PRESS RELEASE: 04.01.10 Baseball season opener: athletes and ethicists look at fairness in sport

Gene doping, new technologies, sex testing among topics in special issue
(Garrison,NY) Just in time for baseball’s opening day, a series of articles in the Hastings Center Report asks what constitutes fairness in elite sports and what it takes to stop cheating. New issues, including the prospect of gene doping and questions about which athletes are really “female,” are explored.

• “Making Sense of Fairness in Sport.” In the lead essay Thomas H. Murray, president of The Hastings Center and coeditor of a new book, Performance-Enhancing Technologies in Sports, acknowledges the difficulty of drawing a line between accepted performance enhancing technologies, like ice-filled vests that runners can wear before a long race to cool their core temperature, and banned drugs like steroids. Would it be fair, as some critics of drug testing propose, to simply lift the ban on performance-enhancing drugs that are not deemed harmful? Murray says no because “athletes would confront a terrible choice: refrain from drugs and give up an edge that will often be decisive, or join in an ever-rising spiral of drug use.”

Murray discusses drawing a line on sports enhancement(2:29)

• “Scenes from the Front Lines.” Two former athletes offer an insider’s view of sport doping. Jan and Terry Todd, champion powerlifters who are now scholars at the University of Texas at Austin, discuss the pressures on these athletes to use steroids and the challenges of running a drug-free powerlifting association in a sport that has been “overtaken, dominated, and shattered by strength-building substances.”

• “How Close Are We to Gene Doping?” Attempts at gene doping are inevitable in the near future, concludes Theodore Friedmann, director of the program in human gene therapy at the University of California, San Diego. However, Friedmann predicts dire consequences from gene doping because genetic manipulation is highly complicated and can have serious side effects. “The perpetrators will almost certainly fail,” Friedmann writes. “In the course of their premature misadventures, they are far more likely to do harm than to provide athletic advantage.”

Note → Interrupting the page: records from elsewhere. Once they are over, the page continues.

import Summits.BirchSwinnertonDyer.Rank1Residual.ManinAdditive.PrimeShiftEqualiserLaw
import Summits.BirchSwinnertonDyer.BirchSwinnertonDyer.Theorems.ManinLocalTwoThreeThreeShiftGlue
import HarnessLib

/-!
# The PRIME-GENERIC descent engine, I: gluing along `G = B·A` and the normal subgroup `A⁺ = Γ(p) ∩ Γ₀(pn)`
# (route `ManinLocalTwoThree`, cell bsd-f2-manin; the LEAD's prime-generic shift-equaliser law T-p1-g11-2
# `ShiftEqualiser.PrimeShiftInvariantIsDiamond`, open content `p ≥ 5`, `p ∣ N` by
# `ShiftEqualiser.primeShiftInvariantIsDiamond_iff_five_le_dvd`; prover seat p3 gen 11)

The seat's engines at `p = 3` (`ThreeShiftDescent.descent`) and `p = 2` (`TwoShift.descent`) glue `φ∘coshift` on
`A = {p ∣ b} ≤ Γ₀(M)` with `φ` on `B = Γ₀(pM)` along `Γ₀(M) = A·⟨T⟩`, using that `A` is NORMAL — true exactly because
`a ≡ d (mod p)` is automatic for `p ∣ 6`, and false for `p ≥ 5`.  The prime-generic engine (sibling
`…PrimeShiftDescentEngine.lean`) uses instead the normal subgroup **`A⁺ = Γ(p) ∩ Γ₀(pn) = {p ∣ b, p ∣ a − 1}`** (`subA`,
`subA_normal` — normal for EVERY `p`), inside `A₀ = {p ∣ b}` (`subA0`), glued to `B = Γ₀(p²n)` (`subB`) along `Γ₀(pn) = B·A⁺`.
This file: §0 the abstract gluing lemma **`glueBA`** (`A ⊴ G`, `G = B·A`, `α` additive on `A` and `B`-conjugation invariant,
`β` additive on `B`, `α = β` on `A ∩ B` ⟹ a common additive extension); §1 the three subgroups, their explicit-entry
descriptions, `T^k ∈ B`, and the inverse of an explicit matrix.  Any `p n : ℕ`.
HONEST FRAMING: group theory of `Γ₀(N)` only; nothing about BSD, Manin's conjecture, C2/C3 or the LEAD's law is asserted.
Reference: cell memo HOME/MEMO-es.md §37.8; HOME/p1/CENSUS-shift-equaliser-p1-g11.md [cite: DarmonDiamondTaylor1995, Lemma 4.28 (p. 135)].
-/


set_option autoImplicit false
set_option linter.dupNamespace false

open scoped MatrixGroups

open CongruenceSubgroup Matrix.SpecialLinearGroup
open Summit.BirchSwinnertonDyer.Rank1Residual.ManinAdditive.NineShiftEqualiser (slOf g0Of g0Of_congr)
open Summit.BirchSwinnertonDyer.Rank1Residual.ManinAdditive.ShiftEqualiser (IsAdd IsShiftInvariant RestrictsFrom)
open Summit.BirchSwinnertonDyer.BirchSwinnertonDyer.Theorems.ManinLocalTwoThree.ThreeShiftDescent (g0Of_mul det_mul_entries
  Tpow Tpow_mul_Tpow Tpow_zero Tpow_inv g0Of_mul_Tpow Tpow_one_mul_mul_Tpow_neg_one addOn_map_one addOn_map_inv
  conj_invariant_of_generator conj_zpow_invariant)

namespace Summit.BirchSwinnertonDyer.BirchSwinnertonDyer.Theorems.ManinLocalTwoThree

namespace PrimeShift

/-! ### §0. Abstract gluing along `G = B·A` with `A` normal -/

section Abstract

variable {G : Type*} [Group G] {Z : Type*} [AddCommGroup Z]

/-- **Gluing a compatible pair along `G = B·A`.**  Let `A ⊴ G`, `B ≤ G` with every `g ∈ G` of the form `b·a` (`b ∈ B`,
`a ∈ A`), `α` additive on `A` and invariant under conjugation by `B`, `β` additive on `B`, `α = β` on `A ∩ B`.  Then
`W(b·a) := β(b) + α(a)` is well defined, additive on `G`, and restricts to `α` on `A` and to `β` on `B`. [folklore] -/
theorem glueBA {A B : Subgroup G} (hA : A.Normal) {α β : G → Z}
    (hα : ∀ x ∈ A, ∀ y ∈ A, α (x * y) = α x + α y) (hβ : ∀ x ∈ B, ∀ y ∈ B, β (x * y) = β x + β y)
    (hC : ∀ x ∈ A, x ∈ B → α x = β x) (hinv : ∀ b ∈ B, ∀ a ∈ A, α (b * a * b⁻¹) = α a)
    (hBA : ∀ g : G, ∃ b ∈ B, b⁻¹ * g ∈ A) :
    ∃ W : G → Z, (∀ g h, W (g * h) = W g + W h) ∧ (∀ a ∈ A, W a = α a) ∧ (∀ b ∈ B, W b = β b) := by
  classical
  choose bOf hbOfB hbOfA using hBA
  -- the value does not depend on the decomposition
  have key : ∀ g, ∀ b' ∈ B, b'⁻¹ * g ∈ A → β (bOf g) + α ((bOf g)⁻¹ * g) = β b' + α (b'⁻¹ * g) := by
    intro g b' hb' hb'A
    have hq : b'⁻¹ * bOf g ∈ A := by
      have e : b'⁻¹ * bOf g = (b'⁻¹ * g) * ((bOf g)⁻¹ * g)⁻¹ := by group
      rw [e]; exact A.mul_mem hb'A (A.inv_mem (hbOfA g))
    have hqB : b'⁻¹ * bOf g ∈ B := B.mul_mem (B.inv_mem hb') (hbOfB g)
    have e1 : α (b'⁻¹ * g) = α (b'⁻¹ * bOf g) + α ((bOf g)⁻¹ * g) := by
      rw [← hα _ hq _ (hbOfA g)]; congr 1; group
    have e2 : α (b'⁻¹ * bOf g) = -β b' + β (bOf g) := by
      rw [hC _ hq hqB, hβ _ (B.inv_mem hb') _ (hbOfB g), addOn_map_inv hβ hb']
    rw [e1, e2]; abel
  refine ⟨fun g => β (bOf g) + α ((bOf g)⁻¹ * g), ?_, ?_, ?_⟩
  · intro g h
    have hb' : bOf g * bOf h ∈ B := B.mul_mem (hbOfB g) (hbOfB h)
    have hconj : (bOf h)⁻¹ * ((bOf g)⁻¹ * g) * (bOf h)⁻¹⁻¹ ∈ A := hA.conj_mem _ (hbOfA g) _
    have e : (bOf g * bOf h)⁻¹ * (g * h) = ((bOf h)⁻¹ * ((bOf g)⁻¹ * g) * (bOf h)⁻¹⁻¹) * ((bOf h)⁻¹ * h) := by group
    have hb'A : (bOf g * bOf h)⁻¹ * (g * h) ∈ A := by rw [e]; exact A.mul_mem hconj (hbOfA h)
    show β (bOf (g * h)) + α ((bOf (g * h))⁻¹ * (g * h)) =
      (β (bOf g) + α ((bOf g)⁻¹ * g)) + (β (bOf h) + α ((bOf h)⁻¹ * h))
    rw [key (g * h) _ hb' hb'A, hβ _ (hbOfB g) _ (hbOfB h), e, hα _ hconj _ (hbOfA h),
      hinv _ (B.inv_mem (hbOfB h)) _ (hbOfA g)]
    abel
  · intro a ha
    show β (bOf a) + α ((bOf a)⁻¹ * a) = α a
    rw [key a 1 B.one_mem (by simpa using ha), addOn_map_one hβ, inv_one, one_mul, zero_add]
  · intro b hb
    show β (bOf b) + α ((bOf b)⁻¹ * b) = β b
    rw [key b b hb (by rw [inv_mul_cancel]; exact A.one_mem), inv_mul_cancel, addOn_map_one hα, add_zero]

end Abstract

/-! ### §1. The concrete pair `A⁺ = Γ(p) ∩ Γ₀(pn) ⊆ A₀ = {p ∣ b}`, `B = Γ₀(p²n)` inside `Γ₀(pn)` -/

section Concrete

variable (p n : ℕ)

/-- `p ∣ pn ∣ c` for every element of `Γ₀(pn)`. [folklore] -/
theorem p_dvd_c (γ : Gamma0 (p * n)) : (p : ℤ) ∣ ((γ : SL(2, ℤ)) 1 0 : ℤ) :=
  (show (p : ℤ) ∣ ((p * n : ℕ) : ℤ) from ⟨n, by push_cast; ring⟩).trans
    ((ZMod.intCast_zmod_eq_zero_iff_dvd _ _).mp (Gamma0_mem.mp γ.2))

/-- `A₀ = {γ ∈ Γ₀(pn) : p ∣ b_γ}` = `diag(p,1) Γ₀(p²n) diag(p,1)⁻¹` (NOT normal for `p ≥ 5`). [folklore] -/
def subA0 : Subgroup (Gamma0 (p * n)) where
  carrier := {γ | (p : ℤ) ∣ ((γ : SL(2, ℤ)) 0 1 : ℤ)}
  mul_mem' := by
    intro x y hx hy
    simp only [Set.mem_setOf_eq] at hx hy ⊢
    have e : (((x * y : Gamma0 (p * n)) : SL(2, ℤ)) 0 1 : ℤ) =
        (x : SL(2, ℤ)) 0 0 * (y : SL(2, ℤ)) 0 1 + (x : SL(2, ℤ)) 0 1 * (y : SL(2, ℤ)) 1 1 := by
      simp [Matrix.mul_apply, Fin.sum_univ_two]
    rw [e]
    exact dvd_add (Dvd.dvd.mul_left hy _) (Dvd.dvd.mul_right hx _)
  one_mem' := by simp
  inv_mem' := by
    intro x hx
    simp only [Set.mem_setOf_eq] at hx ⊢
    have e : (((x⁻¹ : Gamma0 (p * n)) : SL(2, ℤ)) 0 1 : ℤ) = -((x : SL(2, ℤ)) 0 1) := by
      simp [Matrix.SpecialLinearGroup.coe_inv, Matrix.adjugate_fin_two]
    rw [e]
    exact hx.neg_right

/-- Membership in `A₀`. [folklore] -/
theorem mem_subA0 {γ : Gamma0 (p * n)} : γ ∈ subA0 p n ↔ (p : ℤ) ∣ ((γ : SL(2, ℤ)) 0 1 : ℤ) := Iff.rfl

/-- For `γ ∈ A₀`: `p ∣ d_γ − a_γ·?` — precisely, `p ∣ a − 1 ↔ p ∣ d − 1` (`ad ≡ 1`, `p ∣ b`). [folklore] -/
theorem dvd_d_sub_one {γ : Gamma0 (p * n)} (hb : (p : ℤ) ∣ ((γ : SL(2, ℤ)) 0 1 : ℤ))
    (ha : (p : ℤ) ∣ ((γ : SL(2, ℤ)) 0 0 : ℤ) - 1) : (p : ℤ) ∣ ((γ : SL(2, ℤ)) 1 1 : ℤ) - 1 := by
  have e : ((γ : SL(2, ℤ)) 1 1 : ℤ) - 1 = -((((γ : SL(2, ℤ)) 0 0 : ℤ) - 1) * (γ : SL(2, ℤ)) 1 1) +
      ((γ : SL(2, ℤ)) 0 1 : ℤ) * (γ : SL(2, ℤ)) 1 0 +
      ((((γ : SL(2, ℤ)) 0 0 : ℤ) * (γ : SL(2, ℤ)) 1 1 - ((γ : SL(2, ℤ)) 0 1 : ℤ) * (γ : SL(2, ℤ)) 1 0) - 1) := by ring
  rw [e, gamma0_det_entries γ, sub_self, add_zero]
  exact dvd_add (Dvd.dvd.mul_right ha _).neg_right (Dvd.dvd.mul_right hb _)

/-- **`A⁺ = Γ(p) ∩ Γ₀(pn) = {γ : p ∣ b_γ, p ∣ a_γ − 1}`**, as a subgroup of `Γ₀(pn)`. [folklore] -/
def subA : Subgroup (Gamma0 (p * n)) where
  carrier := {γ | (p : ℤ) ∣ ((γ : SL(2, ℤ)) 0 1 : ℤ) ∧ (p : ℤ) ∣ ((γ : SL(2, ℤ)) 0 0 : ℤ) - 1}
  mul_mem' := by
    intro x y hx hy
    simp only [Set.mem_setOf_eq] at hx hy ⊢
    have e1 : (((x * y : Gamma0 (p * n)) : SL(2, ℤ)) 0 1 : ℤ) =
        (x : SL(2, ℤ)) 0 0 * (y : SL(2, ℤ)) 0 1 + (x : SL(2, ℤ)) 0 1 * (y : SL(2, ℤ)) 1 1 := by
      simp [Matrix.mul_apply, Fin.sum_univ_two]
    have e0 : (((x * y : Gamma0 (p * n)) : SL(2, ℤ)) 0 0 : ℤ) - 1 =
        (((x : SL(2, ℤ)) 0 0 : ℤ) - 1) * (y : SL(2, ℤ)) 0 0 + (((y : SL(2, ℤ)) 0 0 : ℤ) - 1) +
          (x : SL(2, ℤ)) 0 1 * (y : SL(2, ℤ)) 1 0 := by
      simp [Matrix.mul_apply, Fin.sum_univ_two]; ring
    rw [e1, e0]
    exact ⟨dvd_add (Dvd.dvd.mul_left hy.1 _) (Dvd.dvd.mul_right hx.1 _),
      dvd_add (dvd_add (Dvd.dvd.mul_right hx.2 _) hy.2) (Dvd.dvd.mul_right hx.1 _)⟩
  one_mem' := by simp
  inv_mem' := by
    intro x hx
    simp only [Set.mem_setOf_eq] at hx ⊢
    have e1 : (((x⁻¹ : Gamma0 (p * n)) : SL(2, ℤ)) 0 1 : ℤ) = -((x : SL(2, ℤ)) 0 1) := by
      simp [Matrix.SpecialLinearGroup.coe_inv, Matrix.adjugate_fin_two]
    have e0 : (((x⁻¹ : Gamma0 (p * n)) : SL(2, ℤ)) 0 0 : ℤ) = (x : SL(2, ℤ)) 1 1 := by
      simp [Matrix.SpecialLinearGroup.coe_inv, Matrix.adjugate_fin_two]
    rw [e1, e0]
    exact ⟨hx.1.neg_right, dvd_d_sub_one p n hx.1 hx.2⟩

/-- Membership in `A⁺`. [folklore] -/
theorem mem_subA {γ : Gamma0 (p * n)} :
    γ ∈ subA p n ↔ (p : ℤ) ∣ ((γ : SL(2, ℤ)) 0 1 : ℤ) ∧ (p : ℤ) ∣ ((γ : SL(2, ℤ)) 0 0 : ℤ) - 1 := Iff.rfl

/-- `A⁺ ≤ A₀`. [folklore] -/
theorem subA_le_subA0 : subA p n ≤ subA0 p n := fun _ hx => hx.1

/-- **`A⁺` is normal in `Γ₀(pn)`** (it is `Γ₀(pn) ∩ Γ(p)`: `γ ≡ 1 (mod p)` entrywise). [folklore] -/
theorem subA_normal : (subA p n).Normal := by
  refine ⟨fun x hx g => ?_⟩
  obtain ⟨hb, ha⟩ := hx
  have hc : (p : ℤ) ∣ (x : SL(2, ℤ)) 1 0 := p_dvd_c p n x
  have hd : (p : ℤ) ∣ ((x : SL(2, ℤ)) 1 1 : ℤ) - 1 := dvd_d_sub_one p n hb ha
  have hg := gamma0_det_entries g
  rw [mem_subA]
  have e1 : (((g * x * g⁻¹ : Gamma0 (p * n)) : SL(2, ℤ)) 0 1 : ℤ) =
      (g : SL(2, ℤ)) 0 0 * (g : SL(2, ℤ)) 0 1 * ((((x : SL(2, ℤ)) 1 1 : ℤ) - 1) - (((x : SL(2, ℤ)) 0 0 : ℤ) - 1)) +
        (g : SL(2, ℤ)) 0 0 * (g : SL(2, ℤ)) 0 0 * (x : SL(2, ℤ)) 0 1 -
        (g : SL(2, ℤ)) 0 1 * (g : SL(2, ℤ)) 0 1 * (x : SL(2, ℤ)) 1 0 := by
    simp [Matrix.mul_apply, Fin.sum_univ_two, Matrix.SpecialLinearGroup.coe_inv, Matrix.adjugate_fin_two]
    ring
  have e0 : (((g * x * g⁻¹ : Gamma0 (p * n)) : SL(2, ℤ)) 0 0 : ℤ) - 1 =
      (g : SL(2, ℤ)) 0 0 * (g : SL(2, ℤ)) 1 1 * (((x : SL(2, ℤ)) 0 0 : ℤ) - 1) -
        (g : SL(2, ℤ)) 0 1 * (g : SL(2, ℤ)) 1 0 * (((x : SL(2, ℤ)) 1 1 : ℤ) - 1) +
        (g : SL(2, ℤ)) 0 1 * (g : SL(2, ℤ)) 1 1 * (x : SL(2, ℤ)) 1 0 -
        (g : SL(2, ℤ)) 0 0 * (g : SL(2, ℤ)) 1 0 * (x : SL(2, ℤ)) 0 1 +
        ((((g : SL(2, ℤ)) 0 0 : ℤ) * (g : SL(2, ℤ)) 1 1 - ((g : SL(2, ℤ)) 0 1 : ℤ) * (g : SL(2, ℤ)) 1 0) - 1) := by
    simp [Matrix.mul_apply, Fin.sum_univ_two, Matrix.SpecialLinearGroup.coe_inv, Matrix.adjugate_fin_two]
    ring
  rw [e1, e0, hg, sub_self, add_zero]
  exact ⟨dvd_sub (dvd_add (Dvd.dvd.mul_left (dvd_sub hd ha) _) (Dvd.dvd.mul_left hb _)) (Dvd.dvd.mul_left hc _),
    dvd_sub (dvd_add (dvd_sub (Dvd.dvd.mul_left ha _) (Dvd.dvd.mul_left hd _)) (Dvd.dvd.mul_left hc _))
      (Dvd.dvd.mul_left hb _)⟩

/-- `B = Γ₀(p²n)` as a subgroup of `Γ₀(pn)`. [folklore] -/
def subB : Subgroup (Gamma0 (p * n)) where
  carrier := {γ | ((p * (p * n) : ℕ) : ℤ) ∣ ((γ : SL(2, ℤ)) 1 0 : ℤ)}
  mul_mem' := by
    intro x y hx hy
    simp only [Set.mem_setOf_eq] at hx hy ⊢
    have e : (((x * y : Gamma0 (p * n)) : SL(2, ℤ)) 1 0 : ℤ) =
        (x : SL(2, ℤ)) 1 0 * (y : SL(2, ℤ)) 0 0 + (x : SL(2, ℤ)) 1 1 * (y : SL(2, ℤ)) 1 0 := by
      simp [Matrix.mul_apply, Fin.sum_univ_two]
    rw [e]
    exact dvd_add (Dvd.dvd.mul_right hx _) (Dvd.dvd.mul_left hy _)
  one_mem' := by simp
  inv_mem' := by
    intro x hx
    simp only [Set.mem_setOf_eq] at hx ⊢
    have e : (((x⁻¹ : Gamma0 (p * n)) : SL(2, ℤ)) 1 0 : ℤ) = -((x : SL(2, ℤ)) 1 0) := by
      simp [Matrix.SpecialLinearGroup.coe_inv, Matrix.adjugate_fin_two]
    rw [e]
    exact hx.neg_right

/-- Membership in `B`. [folklore] -/
theorem mem_subB {γ : Gamma0 (p * n)} : γ ∈ subB p n ↔ ((p * (p * n) : ℕ) : ℤ) ∣ ((γ : SL(2, ℤ)) 1 0 : ℤ) :=
  Iff.rfl

variable {p n}

/-- An element of `A₀` is `(a, pb; c, d)`. [folklore] -/
theorem exists_eq_of_mem_subA0 {x : Gamma0 (p * n)} (hx : x ∈ subA0 p n) :
    ∃ (a b c d : ℤ) (h : a * d - (p * b) * c = 1) (hc : ((p * n : ℕ) : ℤ) ∣ c), x = g0Of a (p * b) c d h hc := by
  obtain ⟨b, hb⟩ := (mem_subA0 p n).mp hx
  have hdet := gamma0_det_entries x
  rw [hb] at hdet
  refine ⟨_, b, _, _, hdet, ((ZMod.intCast_zmod_eq_zero_iff_dvd _ _).mp (Gamma0_mem.mp x.2)), ?_⟩
  calc x = g0Of ((x : SL(2, ℤ)) 0 0) ((x : SL(2, ℤ)) 0 1) ((x : SL(2, ℤ)) 1 0) ((x : SL(2, ℤ)) 1 1)
        (gamma0_det_entries x) ((ZMod.intCast_zmod_eq_zero_iff_dvd _ _).mp (Gamma0_mem.mp x.2)) :=
      (g0Of_entries x (gamma0_det_entries x) ((ZMod.intCast_zmod_eq_zero_iff_dvd _ _).mp (Gamma0_mem.mp x.2))).symm
    _ = _ := g0Of_congr rfl hb rfl rfl _ _ _ _

/-- An element of `B` is `(a, b; c, d)` with `p²n ∣ c`. [folklore] -/
theorem exists_eq_of_mem_subB {x : Gamma0 (p * n)} (hx : x ∈ subB p n) :
    ∃ (a b c d : ℤ) (h : a * d - b * c = 1) (hc : ((p * n : ℕ) : ℤ) ∣ c),
      ((p * (p * n) : ℕ) : ℤ) ∣ c ∧ x = g0Of a b c d h hc :=
  ⟨_, _, _, _, gamma0_det_entries x, ((ZMod.intCast_zmod_eq_zero_iff_dvd _ _).mp (Gamma0_mem.mp x.2)), (mem_subB p n).mp hx,
    (g0Of_entries x (gamma0_det_entries x) ((ZMod.intCast_zmod_eq_zero_iff_dvd _ _).mp (Gamma0_mem.mp x.2))).symm⟩

/-- Every element is `g0Of` of some entries. [folklore] -/
theorem exists_eq_g0Of (x : Gamma0 (p * n)) :
    ∃ (a b c d : ℤ) (h : a * d - b * c = 1) (hc : ((p * n : ℕ) : ℤ) ∣ c), x = g0Of a b c d h hc :=
  ⟨_, _, _, _, gamma0_det_entries x, ((ZMod.intCast_zmod_eq_zero_iff_dvd _ _).mp (Gamma0_mem.mp x.2)),
    (g0Of_entries x (gamma0_det_entries x) ((ZMod.intCast_zmod_eq_zero_iff_dvd _ _).mp (Gamma0_mem.mp x.2))).symm⟩

/-- `g0Of a (pb) c d ∈ A₀`. [folklore] -/
theorem g0Of_mem_subA0 (a b c d : ℤ) (h : a * d - (p * b) * c = 1) (hc : ((p * n : ℕ) : ℤ) ∣ c) :
    (g0Of a (p * b) c d h hc : Gamma0 (p * n)) ∈ subA0 p n :=
  (mem_subA0 p n).mpr ⟨b, rfl⟩

/-- `g0Of a b c d ∈ B` when `p²n ∣ c`. [folklore] -/
theorem g0Of_mem_subB (a b c d : ℤ) (h : a * d - b * c = 1) (hc : ((p * n : ℕ) : ℤ) ∣ c)
    (hc' : ((p * (p * n) : ℕ) : ℤ) ∣ c) : (g0Of a b c d h hc : Gamma0 (p * n)) ∈ subB p n :=
  (mem_subB p n).mpr hc'

/-- `T^k ∈ B`. [folklore] -/
theorem Tpow_mem_subB (k : ℤ) : (Tpow (p * n) k) ∈ subB p n := (mem_subB p n).mpr (dvd_zero _)

/-- `(T^1)^k = T^k`. [folklore] -/
theorem Tpow_one_zpow (k : ℤ) : (Tpow (p * n) 1) ^ k = Tpow (p * n) k := by
  induction k using Int.induction_on with
  | zero => rw [zpow_zero, Tpow_zero]
  | succ m ih => rw [zpow_add_one, ih, Tpow_mul_Tpow]
  | pred m ih => rw [zpow_sub_one, ih, Tpow_inv, Tpow_mul_Tpow]; ring_nf

/-- The inverse of an explicit matrix. [folklore] -/
theorem g0Of_inv (a b c d : ℤ) (h : a * d - b * c = 1) (hc : ((p * n : ℕ) : ℤ) ∣ c) :
    (g0Of a b c d h hc : Gamma0 (p * n))⁻¹ = g0Of d (-b) (-c) a (by linear_combination h) hc.neg_right := by
  apply Subtype.ext
  ext i j
  fin_cases i <;> fin_cases j <;>
    simp [g0Of, slOf, Matrix.SpecialLinearGroup.coe_inv, Matrix.adjugate_fin_two]

end Concrete

end PrimeShift

end Summit.BirchSwinnertonDyer.BirchSwinnertonDyer.Theorems.ManinLocalTwoThree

• “Sex Typing for Sport.” Under what circumstances should sex testing be done on athletes? What determines whether someone is female – if she was raised a girl, or if she has certain biological traits? The International Olympic Committee and the International Association of Athletic Federations tried to answer these questions in the wake of the controversy last summer around the sex testing of Caster Semenya, the South African runner whose female sex was questioned. But the answers have scientific shortcomings because they don’t take into account the range of medical conditions that can affect sexual development and testosterone levels, writes Alice Dreger, professor of medical humanities and bioethics at Northwestern University.

• “The Biological Passport.” Hopes are high among sports federations and antidoping agencies that the biological passport – a new way to identify doping by looking for the lingering biological markers of the use of banned substances rather than the substances themselves – will have two major benefits: it will catch more cheaters and improve the culture of sports by rewarding the athletes who are clean. Susan Gilbert, staff writer for The Hastings Center, explains how the biological passport works, which organizations are using it, and what the skeptics say.